RIO DE JANIERO, BRAZIL – Those living in the Cidade Maravilhosa will have noticed the Brazilian Reais (Real) not going as far they used to, beyond the soaring value against the U.S. Dollar. In fact, inflation has risen by it’s highest degree in five years, to 0.83 percent in November, as published by the IBGE (Brazilian Geographic Statistics Institute).

The price of goods has gone up markedly in the last 12 months, image by Wikimedia Creative Commons License.

Amid concerns of an overheating economy, some analysts are voicing concern about the decreased consumer buying power. Looking back over the last 12 months, the Banco Central’s December 1 breakdown of the Consumer Price Index displays net increase across all monitored product categories.

The food and beverages category experienced an overall climb in price of 6.58 percent, and the IGBE’s figures told the same story, food having experienced in it’s measurements an inflationary increase of 2.2 percent over the course of November alone.

Eulina Nunes dos Santos, IBGE prices department coordinator, said recently “There has been a confluence of strong overseas demand and from the domestic market, basically because of greater purchasing power from consumers”. She continues to illustrate, “Meats soared 10.7 percent in November, which represents 30 percent of the overall monthly index”.

Eulina Nunes dos Santos, Coordenadora de Índices de Preços, photo courtesy of www.ibge.gov.br.

Economist Silvio Campos Neto from Banco Schahin said however while there is increased pressure on the price of goods such as meat and sugar, other staples such as rice, beans, and cereals were, relatively speaking, under control and stable.

This recent surge in the cost of goods runs parallel to a dramatic increase in the cost of bricks and mortar, for which some are concerned could prove to be a bubble in Real Estate, with an inevitable burst. This is to be expected perhaps, in view of the approaching FIFA 2014 World Cup and 2016 Olympics, as landlords look to increase rents and vendors bump up prices in order to cash in on the expected influx of investment.

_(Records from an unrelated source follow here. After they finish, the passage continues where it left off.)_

import Literature.NumberTheory.LFunctions.ZeroCounting
import Literature.NumberTheory.LFunctions.ZeroDensityInghamHuxley
import Literature.NumberTheory.LFunctions.ZeroDensityIngham
import HarnessLib

/-!
# The Guth–Maynard exponent `15/(3+5σ)`: range bookkeeping for `zeroDensity_guth_maynard` (proofs only)

Trunk T-ANT (`Literature/NumberTheory/LFunctions`), family RH, statement **rh.S12**. First layer of
the decomposition of the named fact

* `Literature.NumberTheory.LFunctions.zeroDensity_guth_maynard :=
    ZeroDensityEstimate (fun σ ↦ 15 / (3 + 5 * σ)) (7 / 10)`
  (`ZeroCounting.lean`: `N(σ, T) ≪_ε T^{15(1−σ)/(3+5σ)+ε}` for `7/10 ≤ σ ≤ 1`).

Companion of `ZeroDensityGuthMaynard.lean`, which does the same for the uniform exponent `30/13`
(`zeroDensity_thirty_thirteenths`); the two files are independent. PROOFS ONLY: no definition and
no named fact is introduced (D-0026), and the fact is not discharged here (see "What remains").

## Source, as printed

L. Guth, J. Maynard, *New large value estimates for Dirichlet polynomials*, Ann. of Math. (2) 203
(2026), no. 2 = arXiv:2405.20552:

* Theorem 1.2 (Zero density estimate), §1: "Let `N(σ,T)` denote the number of zeros `ρ` of `ζ(s)`
  with `Re(ρ) ≥ σ` and `|Im(ρ)| ≤ T`. Then we have `N(σ,T) ≤ T^{15(1−σ)/(3+5σ)+o(1)}`." No range
  of `σ` is part of the printed statement.
* §13.1 (Proof of Theorem 1.2), first paragraph: "Theorem 1.2 follows from Ingham's result (1.3)
  [`N(σ,T) ≤ T^{3(1−σ)/(2−σ)+o(1)}`] if `σ ≤ 7/10` and Huxley's result (1.4)
  [`N(σ,T) ≤ T^{3(1−σ)/(3σ−1)+o(1)}`] if `σ ≥ 8/10`, so we may assume that `σ ∈ [7/10, 8/10]`."
  On that window the theorem is deduced from the large values estimate Theorem 1.1 by the
  zero-detecting method and the mean value theorem for Dirichlet polynomials.

The tree's `N(σ, T) = zetaZeroCountRe σ T` counts `0 < Im ρ ≤ T` (at most the printed two-sided
count) and renders `T^{o(1)}` as `∀ ε > 0, … = O_{ε,σ}(T^{…+ε})` (`ZeroDensityEstimate`).

## What this file proves

* The two exponent comparisons of that paragraph with their exact crossover points:
  `3/(2−σ) ≤ 15/(3+5σ) ⟺ σ ≤ 7/10` (`ingham_exponent_le_guth_maynard_iff`) and
  `3/(3σ−1) ≤ 15/(3+5σ) ⟺ 4/5 ≤ σ` (`huxley_exponent_le_guth_maynard_iff`); and the NEGATIVE
  comparison `15/(3+5σ) < (5σ−3)/(σ²+σ−1)` on all of `[3/4, 1]`
  (`guth_maynard_exponent_lt_huxley1972_exponent`): Huxley's theorem in the monograph form
  (28.19), which is PROVED in the tree (`Huxley1972_zeroDensity_holds`) and suffices for the `30/13`
  assembly, does not give the exponent `15/(3+5σ)` at any `σ`; the "`σ ≥ 8/10`" clause needs the
  Invent. Math. form `3/(3σ−1)`, the tree's named fact `Ivic1985_theorem11_1_huxley`.
* `isBigO_zetaZeroCountRe_guth_maynard_of_le_seven_tenths` — Theorem 1.2 on `1/2 ≤ σ ≤ 7/10`,
  UNCONDITIONALLY, from the tree's proved Ingham theorem `zeroDensity_ingham_holds`
  (`ZeroDensityIngham.lean`) — the "`σ ≤ 7/10`" clause.
* `zeroDensityEstimate_guth_maynard_half_iff` — consequently the tree's fact, stated on `[7/10, 1]`,
  is EQUIVALENT to Theorem 1.2 read on the whole of `[1/2, 1]`
  (`ZeroDensityEstimate (fun σ ↦ 15/(3+5σ)) (1/2)`): the range chosen in `ZeroCounting.lean` loses
  nothing of the printed theorem.
* `zeroDensity_guth_maynard_of_window` — the reduction of `zeroDensity_guth_maynard` to (i) the
  bound on the window `7/10 ≤ σ ≤ 4/5` (an explicit hypothesis; the content of Guth–Maynard §§3–13)
  and (ii) `Ivic1985_theorem11_1_huxley` — the "`σ ≥ 8/10`" clause.

## What remains (status 2026-08-15)

`zeroDensity_guth_maynard_holds` is not written. After this file the missing inputs are exactly:
(i) `N(σ, T) ≪_ε T^{15(1−σ)/(3+5σ)+ε}` for `7/10 ≤ σ ≤ 4/5` — Guth–Maynard Theorem 1.1 (the large
values estimate `R ≤ T^{o(1)}(N²V⁻² + N^{18/5}V⁻⁴ + TN^{12/5}V⁻⁴)`, §§3–12, absent from the tree)
fed through the zero-detecting method of §13.1 (the tree has a proved zero-detection layer,
`HuxleyZeroDetection.lean` / `HuxleyZeroDensity.lean`, and proved discrete mean value theorems,
`DirichletPolynomialGallagher.lean`); (ii) the discharge of `Ivic1985_theorem11_1_huxley`.

## References

* L. Guth, J. Maynard, *New large value estimates for Dirichlet polynomials*, Ann. of Math. (2)
  203 (2026), no. 2; arXiv:2405.20552 — Theorems 1.1, 1.2, §13.1 (first paragraph).
* A. Ivić, *The Riemann Zeta-Function*, Wiley 1985, Thm 11.1 (11.22)–(11.23).
* M. N. Huxley, *The Distribution of Prime Numbers*, Oxford 1972, Ch. 28, (28.19);
  *On the difference between consecutive primes*, Invent. Math. 15 (1972), 164–170.
* A. E. Ingham, *On the estimation of `N(σ, T)`*, Quart. J. Math. Oxford 11 (1940), 291–292.
-/

noncomputable section

open Filter Asymptotics

namespace Literature.NumberTheory.LFunctions

/-! ## The exponent comparisons and their crossover points -/

/-- Ingham's exponent versus the Guth–Maynard exponent: for `0 ≤ σ < 2`,
`3/(2−σ) ≤ 15/(3+5σ) ⟺ σ ≤ 7/10` (Guth–Maynard §13.1: "Theorem 1.2 follows from Ingham's result
(1.3) if `σ ≤ 7/10`"). [cite: GuthMaynard2026, Section 13.1] -/
theorem ingham_exponent_le_guth_maynard_iff {σ : ℝ} (h₀ : 0 ≤ σ) (h₂ : σ < 2) :
    3 / (2 - σ) ≤ 15 / (3 + 5 * σ) ↔ σ ≤ 7 / 10 := by
  rw [div_le_div_iff₀ (by linarith) (by linarith)]
  constructor <;> intro h <;> linarith

/-- Huxley's exponent `3/(3σ−1)` (Invent. Math. 15 (1972); Ivić (11.23)) versus the Guth–Maynard
exponent: for `σ > 1/3`, `3/(3σ−1) ≤ 15/(3+5σ) ⟺ 4/5 ≤ σ` (Guth–Maynard §13.1: "… and Huxley's
result (1.4) if `σ ≥ 8/10`"). [cite: GuthMaynard2026, Section 13.1] -/
theorem huxley_exponent_le_guth_maynard_iff {σ : ℝ} (h₀ : 1 / 3 < σ) :
    3 / (3 * σ - 1) ≤ 15 / (3 + 5 * σ) ↔ 4 / 5 ≤ σ := by
  rw [div_le_div_iff₀ (by linarith) (by linarith)]
  constructor <;> intro h <;> linarith

/-- The monograph form of Huxley's exponent, `(5σ−3)/(σ²+σ−1)` (Huxley 1972, Ch. 28, (28.19); the
tree's proved `Huxley1972_zeroDensity_holds`), is STRICTLY LARGER than the Guth–Maynard exponent at
every `3/4 ≤ σ ≤ 1`: `15(σ²+σ−1) < (5σ−3)(5σ+3) ⟺ 0 < 10σ² − 15σ + 6`, a quadratic with negative
discriminant `−15`. So (28.19) cannot supply the exponent `15/(3+5σ)` on `[4/5, 1]`. [cite: Huxley1972, Ch. 28, eq. (28.19)] -/
theorem guth_maynard_exponent_lt_huxley1972_exponent {σ : ℝ} (h₀ : 3 / 4 ≤ σ) :
    15 / (3 + 5 * σ) < (5 * σ - 3) / (σ ^ 2 + σ - 1) := by
  have hden : 0 < σ ^ 2 + σ - 1 := by nlinarith
  rw [div_lt_div_iff₀ (by linarith) hden]
  nlinarith [mul_self_nonneg (σ - 3 / 4)]

/-! ## Theorem 1.2 below `σ = 7/10` is Ingham's theorem — unconditional in the tree -/

/-- **Guth–Maynard Theorem 1.2 on `1/2 ≤ σ ≤ 7/10`, unconditionally**:
`N(σ, T) ≪_ε T^{15(1−σ)/(3+5σ)+ε}` for `1/2 ≤ σ ≤ 7/10`, from Ingham's theorem (PROVED in the tree,
`zeroDensity_ingham_holds`) and `3/(2−σ) ≤ 15/(3+5σ)` there — the "`σ ≤ 7/10`" clause of the first
paragraph of §13.1. [cite: GuthMaynard2026, Theorem 1.2 and Section 13.1] -/
theorem isBigO_zetaZeroCountRe_guth_maynard_of_le_seven_tenths {ε σ : ℝ} (hε : 0 < ε)
    (h₀ : 1 / 2 ≤ σ) (h₁ : σ ≤ 7 / 10) :
    (fun T : ℝ ↦ (zetaZeroCountRe σ T : ℝ)) =O[atTop]
      fun T : ℝ ↦ T ^ (15 / (3 + 5 * σ) * (1 - σ) + ε) :=
  zeroDensity_ingham_holds.isBigO_of_le hε h₀ (by linarith)
    ((ingham_exponent_le_guth_maynard_iff (by linarith) (by linarith)).2 h₁)

/-- **Faithfulness of the range `[7/10, 1]`.** The tree's named fact `zeroDensity_guth_maynard`
(exponent `15/(3+5σ)` on `7/10 ≤ σ ≤ 1`) is equivalent to Theorem 1.2 read on the whole critical
half-strip `1/2 ≤ σ ≤ 1`, `ZeroDensityEstimate (fun σ ↦ 15/(3+5σ)) (1/2)`: the forward direction
is restriction of the range, the converse is the previous theorem on `[1/2, 7/10]`. [cite: GuthMaynard2026, Theorem 1.2 and Section 13.1] -/
theorem zeroDensityEstimate_guth_maynard_half_iff :
    ZeroDensityEstimate (fun σ ↦ 15 / (3 + 5 * σ)) (1 / 2) ↔ zeroDensity_guth_maynard := by
  refine ⟨fun h ↦ h.of_le (by norm_num), fun h ε hε σ h₀ h₁ ↦ ?_⟩
  rcases le_total σ (7 / 10) with hσ | hσ
  · exact isBigO_zetaZeroCountRe_guth_maynard_of_le_seven_tenths hε h₀ hσ
  · exact h ε hε σ hσ h₁

/-! ## The reduction of `zeroDensity_guth_maynard` to the window (§13.1, first paragraph) -/

/-- **Reduction of the named fact `zeroDensity_guth_maynard` to the window `[7/10, 4/5]`.**
If (i) `N(σ, T) ≪_ε T^{15(1−σ)/(3+5σ)+ε}` holds for `7/10 ≤ σ ≤ 4/5` (the window on which
Guth–Maynard prove Theorem 1.2 from their large values estimate Theorem 1.1, §13.1), and
(ii) Huxley's estimate `A(σ) ≤ 3/(3σ−1)` holds on `[3/4, 1]` (Ivić Thm 11.1 (11.23); the tree's named
fact `Ivic1985_theorem11_1_huxley`), then `zeroDensity_guth_maynard` holds: on `[4/5, 1]` one has
`3/(3σ−1) ≤ 15/(3+5σ)` (`huxley_exponent_le_guth_maynard_iff`) — the "`σ ≥ 8/10`" clause of the
first paragraph of §13.1. [cite: GuthMaynard2026, Section 13.1] -/
theorem zeroDensity_guth_maynard_of_window
    (hGM : ∀ ε > 0, ∀ σ : ℝ, 7 / 10 ≤ σ → σ ≤ 4 / 5 →
      (fun T : ℝ ↦ (zetaZeroCountRe σ T : ℝ)) =O[atTop]
        fun T : ℝ ↦ T ^ (15 / (3 + 5 * σ) * (1 - σ) + ε))
    (hH : Ivic1985_theorem11_1_huxley) : zeroDensity_guth_maynard := by
  intro ε hε σ h₀ h₁
  rcases le_total σ (4 / 5) with hσ | hσ
  · exact hGM ε hε σ h₀ hσ
  · exact hH.isBigO_of_le hε (by linarith) h₁
      ((huxley_exponent_le_guth_maynard_iff (by linarith)).2 hσ)

/-- The same reduction with Theorem 1.2 read on the whole of `[1/2, 1]` as the conclusion
(`zeroDensityEstimate_guth_maynard_half_iff`). [cite: GuthMaynard2026, Theorem 1.2 and Section 13.1] -/
theorem zeroDensityEstimate_guth_maynard_half_of_window
    (hGM : ∀ ε > 0, ∀ σ : ℝ, 7 / 10 ≤ σ → σ ≤ 4 / 5 →
      (fun T : ℝ ↦ (zetaZeroCountRe σ T : ℝ)) =O[atTop]
        fun T : ℝ ↦ T ^ (15 / (3 + 5 * σ) * (1 - σ) + ε))
    (hH : Ivic1985_theorem11_1_huxley) :
    ZeroDensityEstimate (fun σ ↦ 15 / (3 + 5 * σ)) (1 / 2) :=
  zeroDensityEstimate_guth_maynard_half_iff.2 (zeroDensity_guth_maynard_of_window hGM hH)

end Literature.NumberTheory.LFunctions

end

Julia, an foreigner living in Rio working in education offers: “Recently I was ready to buy (and) I found it completely impossible to find anything in my price range. Last year I know I would have been able to find something affordable in Copacabana, but I’ve noticed a leap of about 50 percent in house prices in that area.”

There is better news for the cellphone user and internet surfer though, as the cost of communications has increased only marginally over the last year by 0.39 percent, according to the Banco Central. Commuters will also be heartened by a similarly small price increase of 1.98 percent in transportation.